Tools help – being able to see the full context of a PR without opening four browser tabs reduces the per-switch cognitive load, and surfacing which reviews are blocking other people's work helps prioritise. But the core lever is agreement, and agreements are free. No 23-minute calculator required.
The most expensive context switch isn't the notification that breaks your flow. It's the review request that sits in a queue for a day, forcing the author to rebuild mental context when questions finally arrive.
Get signal intelligence delivered to your inbox.
Frequently Asked Questions
Q: How much does context switching cost per developer per year? A: Estimates vary, but the underlying research is thinner than most articles suggest. Gloria Mark's UC Irvine study found 23 minutes of refocus time per interruption, and Atlassian's 2024 survey of 2,100+ developers found 69% losing 8+ hours weekly to inefficiencies. The dollar figure depends heavily on salary assumptions, interruption frequency, and how you define "switching" – which is why we focused on PR data instead.

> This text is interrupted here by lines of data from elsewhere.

/-- **Transport of modular parametrisation data along a change of variables.** If `C • W` carries
a modular parametrisation datum at level `N` (`C = (u, r, s, t)` an admissible change of variables
over `ℚ`, `u = p/q` in lowest terms), then so does `W`: same newform (`L(C • W, s) = L(W, s)`),
lattice `u⁻¹Λ'` (`ω_W = u⁻¹ω_{C • W}`, Silverman AEC III.1 Table 3.1), uniformisation
`z ↦ ι⁻¹(ψ'(uz))` through the substitution `ι : W(ℂ) ≃ (C • W)(ℂ)` on points, Manin constant
`q c'` and degree `p² d'` (the new parametrisation is `ι⁻¹ ∘ [p] ∘ φ'`, and `[p]` has fibres of
`p²` points on `(C • W)(ℂ)`). [cite: SilvermanAEC2009, III.1 Table 3.1 and Cor. III.6.4(b)] -/
theorem nonempty_modularParametrizationData_of_smul
    (h : Nonempty (ModularParametrizationData (C • W) N)) :
    Nonempty (ModularParametrizationData W N) := by
  obtain ⟨D⟩ := h
  -- notation
  set u : ℚ := (C.u : ℚ) with hu_def
  have hu : u ≠ 0 := C.u.ne_zero
  have huC : (u : ℂ) ≠ 0 := by exact_mod_cast hu
  have huCi : (u : ℂ)⁻¹ ≠ 0 := inv_ne_zero huC
  set Cc : WeierstrassCurve.VariableChange ℂ := C.map (algebraMap ℚ ℂ) with hCc_def
  have hCcu : ((Cc.u : ℂˣ) : ℂ) = (u : ℂ) := by
    simp [hCc_def, WeierstrassCurve.VariableChange.map_u, hu_def]
  have hCcui : ((Cc.u⁻¹ : ℂˣ) : ℂ) = (u : ℂ)⁻¹ := by
    rw [Units.val_inv_eq_inv_val, hCcu]
  have hCcr : Cc.r = (C.r : ℂ) := by simp [hCc_def]
  have hCcs : Cc.s = (C.s : ℂ) := by simp [hCc_def]
  have hCct : Cc.t = (C.t : ℂ) := by simp [hCc_def]
  have hsmul : (C • W).baseChange ℂ = Cc • W.baseChange ℂ :=
    WeierstrassCurve.VariableChange.baseChange_smul_eq W C ℂ
  -- the substitution on points
  set ι : (W.baseChange ℂ).toAffine.Point ≃+ ((C • W).baseChange ℂ).toAffine.Point :=
    WeierstrassCurve.VariableChange.pointEquivBaseChange W C ℂ with hι_def
  -- the lattice `u⁻¹ Λ'`
  set L : PeriodPair := D.L.mulLeft (u : ℂ)⁻¹ huCi with hL_def
  have hmemL : ∀ z : ℂ, z ∈ L.lattice ↔ (u : ℂ) * z ∈ D.L.lattice := fun z ↦ by
    rw [hL_def, PeriodPair.mem_mulLeft_lattice, inv_inv]
  -- the uniformisation `z ↦ ι⁻¹ (ψ' (u z))`
  set ψ : ℂ →+ (W.baseChange ℂ).toAffine.Point :=
    ι.symm.toAddMonoidHom.comp (D.uniformize.comp (AddMonoidHom.mulLeft (u : ℂ))) with hψ_def
  have hψ : ∀ z, ψ z = ι.symm (D.uniformize ((u : ℂ) * z)) := fun z ↦ rfl
  -- numerator and denominator of `u`
  have hnum : ((u.num : ℤ) : ℂ) = (u : ℂ) * (u.den : ℂ) := by
    have h := Rat.den_mul_eq_num u
    have h' : ((u.den : ℚ) : ℂ) * ((u : ℚ) : ℂ) = ((u.num : ℚ) : ℂ) := by
      rw [← Rat.cast_mul, h]
    rw [mul_comm]
    simpa using h'.symm
  have hnum0 : u.num ≠ 0 := Rat.num_ne_zero.mpr hu
  refine ⟨{
    f := D.f
    isNewformOf := ⟨D.isNewformOf.1, fun n ↦ by
      rw [D.isNewformOf.2 n, WeierstrassCurve.LFunction_smul]⟩
    L := L
    isNeronLattice := ?_
    uniformize := ψ
    ker_uniformize := ?_
    uniformize_surjective := ?_
    uniformize_spec := ?_
    c := (u.den : ℤ) * D.c
    smul_periodLattice_le := ?_
    deg := u.num.natAbs ^ 2 * D.deg
    deg_pos := Nat.mul_pos (pow_pos (Int.natAbs_pos.mpr hnum0) 2) D.deg_pos
    deg_spec := ?_ }⟩
  · -- `g₂(u⁻¹Λ') = u⁴ g₂(Λ') = c₄(W)/12`, `g₃(u⁻¹Λ') = u⁶ g₃(Λ') = c₆(W)/216`
    obtain ⟨h₂, h₃⟩ := D.isNeronLattice
    constructor
    · rw [hL_def, PeriodPair.g₂_mulLeft, h₂, WeierstrassCurve.baseChange, WeierstrassCurve.map_c₄,
        WeierstrassCurve.variableChange_c₄, WeierstrassCurve.baseChange, WeierstrassCurve.map_c₄]
      simp only [map_mul, map_pow, Units.val_inv_eq_inv_val, map_inv₀, eq_ratCast, inv_pow,
        inv_inv]
      rw [← hu_def]
      field_simp
    · rw [hL_def, PeriodPair.g₃_mulLeft, h₃, WeierstrassCurve.baseChange, WeierstrassCurve.map_c₆,
        WeierstrassCurve.variableChange_c₆, WeierstrassCurve.baseChange, WeierstrassCurve.map_c₆]
      simp only [map_mul, map_pow, Units.val_inv_eq_inv_val, map_inv₀, eq_ratCast, inv_pow,
        inv_inv]
      rw [← hu_def]
      field_simp
  · -- kernel `= u⁻¹ Λ'`
    ext z
    rw [SetLike.mem_coe, AddMonoidHom.mem_ker, hψ, AddEquiv.map_eq_zero_iff,
      D.uniformize_eq_zero_iff, SetLike.mem_coe, hmemL]
  · -- surjective
    intro P
    obtain ⟨w, hw⟩ := D.uniformize_surjective (ι P)
    refine ⟨(u : ℂ)⁻¹ * w, ?_⟩
    rw [hψ, ← mul_assoc, mul_inv_cancel₀ huC, one_mul, hw, AddEquiv.symm_apply_apply]
  · -- the `℘`-normalisation
    intro z hz
    have hz' : (u : ℂ) * z ∉ D.L.lattice := fun h ↦ hz ((hmemL z).mpr h)
    obtain ⟨h', hspec⟩ := D.uniformize_spec ((u : ℂ) * z) hz'
    -- homogeneity of `℘`, `℘'`
    have hP : L.weierstrassP z = (u : ℂ) ^ 2 * D.L.weierstrassP ((u : ℂ) * z) := by
      have h := PeriodPair.weierstrassP_mulLeft (u : ℂ)⁻¹ huCi D.L ((u : ℂ) * z)
      rw [← mul_assoc, inv_mul_cancel₀ huC, one_mul, inv_pow, inv_inv] at h
      rw [hL_def, h]
    have hP' : L.derivWeierstrassP z = (u : ℂ) ^ 3 * D.L.derivWeierstrassP ((u : ℂ) * z) := by
      have h := PeriodPair.derivWeierstrassP_mulLeft (u : ℂ)⁻¹ huCi D.L ((u : ℂ) * z)
      rw [← mul_assoc, inv_mul_cancel₀ huC, one_mul, inv_pow, inv_inv] at h
      rw [hL_def, h]
    -- the coefficients of `C • W` over `ℂ`
    have hb₂ : ((C • W).baseChange ℂ).b₂ =
        (u : ℂ)⁻¹ ^ 2 * ((W.baseChange ℂ).b₂ + 12 * (C.r : ℂ)) := by
      rw [hsmul, WeierstrassCurve.variableChange_b₂, hCcui, hCcr]
    have ha₁ : ((C • W).baseChange ℂ).a₁ = (u : ℂ)⁻¹ * ((W.baseChange ℂ).a₁ + 2 * (C.s : ℂ)) := by
      rw [hsmul, WeierstrassCurve.variableChange_a₁, hCcui, hCcs]
    have ha₃ : ((C • W).baseChange ℂ).a₃ = (u : ℂ)⁻¹ ^ 3 *
        ((W.baseChange ℂ).a₃ + (C.r : ℂ) * (W.baseChange ℂ).a₁ + 2 * (C.t : ℂ)) := by
      rw [hsmul, WeierstrassCurve.variableChange_a₃, hCcui, hCcr, hCct]
    -- the new coordinates of the target point are the coordinates of `ψ'(uz)`
    set X : ℂ := L.weierstrassP z - (W.baseChange ℂ).b₂ / 12 with hX
    set Y : ℂ := (L.derivWeierstrassP z - (W.baseChange ℂ).a₁ * (L.weierstrassP z -
      (W.baseChange ℂ).b₂ / 12) - (W.baseChange ℂ).a₃) / 2 with hY
    have hx : Cc.toX X = D.L.weierstrassP ((u : ℂ) * z) - ((C • W).baseChange ℂ).b₂ / 12 := by
      rw [WeierstrassCurve.VariableChange.toX_def, hCcui, hCcr, hX, hP, hb₂]
      field_simp
      ring
    have hy : Cc.toY X Y = (D.L.derivWeierstrassP ((u : ℂ) * z) -
        ((C • W).baseChange ℂ).a₁ * (D.L.weierstrassP ((u : ℂ) * z) -
          ((C • W).baseChange ℂ).b₂ / 12) - ((C • W).baseChange ℂ).a₃) / 2 := by
      rw [WeierstrassCurve.VariableChange.toY_def, hCcui, hCcr, hCcs, hCct, hX, hY, hP, hP', hb₂,
        ha₁, ha₃]
      field_simp
      ring
    -- nonsingularity of the target point, transported back along the substitution
    have h₀ : (W.baseChange ℂ).toAffine.Nonsingular X Y := by
      rw [← WeierstrassCurve.VariableChange.nonsingular_iff (W.baseChange ℂ) Cc X Y, hx, hy,
        ← hsmul]
      exact h'
    refine ⟨h₀, ?_⟩
    rw [hψ, AddEquiv.symm_apply_eq, hspec, hι_def,
      WeierstrassCurve.VariableChange.pointEquivBaseChange_some]
    simp only [← hCc_def, hx, hy]
  · -- `u · (q c') Λ_f = p c' Λ_f ⊆ p Λ' ⊆ Λ'`
    intro z hz
    rw [hmemL, Int.cast_mul, Int.cast_natCast, ← mul_assoc, ← mul_assoc, ← hnum, mul_assoc,
      ← zsmul_eq_mul]
    exact D.L.lattice.smul_mem u.num (D.smul_periodLattice_le z hz)
  · -- the fibre count: the new parametrisation is `ι⁻¹ ∘ [p] ∘ φ'`
    have hφ : ∀ τ : ℍ, ψ ((((u.den : ℤ) * D.c : ℤ) : ℂ) * eichlerIntegral D.f τ) =
        ι.symm (u.num • D.φ τ) := fun τ ↦ by
      rw [hψ, Int.cast_mul, Int.cast_natCast, ← mul_assoc, ← mul_assoc, ← hnum, mul_assoc,
        ← zsmul_eq_mul, map_zsmul]
      rfl
    have hfin := finite_setOf_natCard_fibre_zsmul_ne D u.num hnum0
    refine (hfin.preimage ι.injective.injOn).subset fun P hP ↦ ?_
    simp only [Set.mem_preimage, Set.mem_setOf_eq]
    simp only [Set.mem_setOf_eq, hφ] at hP
    convert hP using 4 with y
    refine exists_congr fun τ ↦ and_congr Iff.rfl ?_
    rw [AddEquiv.symm_apply_eq]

Q: Does Sugarbug help reduce context switching for engineering teams? A: Yes. Sugarbug connects tools like Linear, GitHub, Slack, and Figma into a single knowledge graph, so engineers can see the full context of a task – the relevant PR, the Slack discussion, the Figma comment – without opening four tabs. The goal is fewer switches, not fewer tools.
Q: What is the ideal pull request size to minimise review delays? A: Research from Adadot's analysis of 300,000+ PRs found that PRs under 100 lines of code have roughly an 80% probability of being completed within one week. Above 400 lines, review quality and completion speed both drop. Smaller PRs also reduce the reviewer's context-switching burden.
Q: Does Sugarbug integrate with GitHub pull requests? A: Yes. Sugarbug scrapes GitHub activity – PRs, comments, reviews, and status changes – and links them to related signals across your other tools. If a Linear issue spawned the PR, and a Slack thread debated the approach, Sugarbug connects all three automatically.
Q: Where does the "23 minutes to refocus" statistic come from? A: It comes from Gloria Mark's research at UC Irvine, published in "The Cost of Interrupted Work: More Speed and Stress" (CHI 2008). The study found workers took an average of 23 minutes and 15 seconds to return to their original task after an interruption. It's worth noting the study observed general knowledge workers, not software engineers specifically.